Data records:

/-!
# The per-pair JOIN on defect 3, 4, 6: ONE boundedness statement + ONE finite sum of `E`'s own
# twisted modular symbols ⟹ the λ-certificate, Schneider at `r_an = 1`, the valuation identity
# (cell `b2b-bsdres`, sub-cell additive-p2 = X3♯(G-ord) / X4♯(G-ord), gen 24; sequel of
# `TwistPartnerForcedCertificate.lean` and of `TameBranchKatoDivisibilityRankOne.lean` §6)

HONEST FRAMING (cell `b2b-bsdres`, run/shared/lean/b2b/bsd-rank1-residual/, verbatim in every
file): the goal of the cell is to DELETE the COMBINATION-SHAPED residual classes of the
Birch–Swinnerton-Dyer formula for ALL analytic-rank `≤ 1` elliptic curves over `ℚ` — "full BSD
formula for every rank `≤ 1` curve in class `C`" assembled STRICTLY from published theorems — so
that the rank-`≤ 1` remainder becomes exactly the CONSTRUCTION-SHAPED classes, which are TYPED
(missing-input `Prop`s), NOT attempted. This is not "finishing BSD". Sub-cell additive-p2: the
classes X3♯(G-ord) / X4♯(G-ord) are CONSTRUCTION-SHAPED and stay so; labels / RESIDUAL-MAP marks
UNCHANGED; nothing is booked. THEOREMS ONLY (no definition, no named fact, no conjecture node);
every unproved input — the typed Kato half `TameBranchRatDvdAt` (or the named facts Delbourgo 2002
(A), (A_M), (C) that discharge it: A175, A227), GZK, `PlusSymbolsPIntegralAt`, the boundedness of the
forced partner, the finite Riemann-sum equality `‖RS k n‖ = 1` — is an explicit hypothesis
(referee-1 rule R1). An instrument's Riemann sum (`HOME/b2b-bsdres-additive-p2/gen23/ENGINE-FORCED-PARTNER.md`
§4: 13 Gord_e346 rows; gen 24 `gen24/`) is EVIDENCE for the last hypothesis, never a proof of it.

## What

On the X4-3 locus (`p ≥ 5`, `E = W` additive at `p`, `SubGord`, defect `e ∈ {3,4,6}`), for a
newform `f` of `E`, the Teichmüller power `χ = ω^{t(E,p)}` and a unit `ã`, PER PAIR (no
`OrdinaryTwistPartnerAt`, no `∃` over functions, no `∀ (ã, B)`-quantified certificate):
* `exists_isTameBranchOf_forcedRiemannSum_of_isTeichmullerPow` — boundedness of the forced partner
  `forced χ [·]⁺_f ã` (gen 23's ONE typed analytic input, `hasOrdinaryTwistPartner_iff_of_addv`)
  gives the E-normalised tame branch `IsTameBranchOf f p (ι∘χ) ã B` with `orderOf (ι∘χ) = e`, the
  integrality transfer and the truncation bound `‖[T^k]B − RS k n‖ ≤ (C/‖k!‖)·p⁻ⁿ` against the
  Riemann sums of the explicit measure `μ(a + p^{n+1}ℤ_p) = ã^{−(n+1)}χ̄(a)Φ(a/p^{n+1})`
  (`TwistPartnerForcedCertificate.lean`);
* `charLamLeAt_of_tameBranchRatDvdAt_of_forcedRiemannSum` — THE JOIN: typed Kato half
  `TameBranchRatDvdAt W p` + `PlusSymbolsPIntegralAt W p` + that bound + `‖RS k n‖ = 1` (`k < p`,
  `n ≥ 1`) ⟹ `CharLamLeAt W p k` (n1011-p01's λ-certificate); the `∀ (ã, B)`-quantified certificate of
  gen 20's `charLamLeAt_of_tameBranchRatDvdAt_of_ordinaryTwistPartnerAt` is ONE number here;
* `exists_schneider_rankOne_of_tameBranchRatDvdAt_of_forcedRiemannSum` — at `ord_{s=1}L(E,s) = 1`,
  non-CM, with A175 (Delbourgo 2002 (A)+(B)) and GZK: Schneider `Reg_p(E,Dh) ≠ 0` for EVERY height
  datum with the (B)-clauses, and one exists;
* `padicVal_identity_rankOne_of_tameBranchRatDvdAt_of_forcedRiemannSum` — per cyclotomic datum:
  `λ = 1`, `#Ш[p^∞] < ∞`, `ord Ш[p^∞] + ord Reg_p + ord ∏c + ord ℓ = μ + 1 + 2·ord #tors`;
* `charLamLeAt_of_thmC_of_forcedRiemannSum`, `exists_schneider_rankOne_of_thmC_of_forcedRiemannSum` —
  the same with the typed Kato half DISCHARGED by Delbourgo 2002 (C) (A227, `tameBranchRatDvdAt_of_thmC`).
For the 13 Gord_e346 window rows of gen 23's engine (EVIDENCE, one engine), the hypothesis
`‖RS 1 n‖ = 1` is what the 8 rows with `v_p([T¹]B·log_p γ) = 1` exhibit
(`RS 1 n·log_p γ ≡ ∑_a log_p(a)μ(a + p^{n+1}ℤ_p)`); the 5 rows with `v ≥ 2` are NOT unit-certified.

What is NOT claimed: boundedness of the forced partner (Manin–Drinfeld for `f̃`; the typed input),
`PlusSymbolsPIntegralAt` off the surjective rows, any `μ`-statement, the lower half, any booking.

References: D. Delbourgo, J. Number Theory 95 (2002) Thm. (A)–(C) p. 40 [Delbourgo2002]; B. Mazur,
J. Tate, J. Teitelbaum, Invent. Math. 84 (1986) §I.10, §I.14 (14.3) [MazurTateTeitelbaum1986Invent];
W. Stein, C. Wuthrich, Math. Comp. 82 (2013) §3 [SteinWuthrich2013]; D. Delbourgo, Compositio Math.
113 (1998) §1.5 [Delbourgo1998]; L. Washington, GTM 83 §7.1 [Washington1997];
HOME/b2b-bsdres-additive-p2/gen23/ENGINE-FORCED-PARTNER.md (EVIDENCE).
-/

noncomputable section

• _Aim of the task_:
Scan the entries for the string "cell" and report only how many lines contain it.

• _Written solution_:
4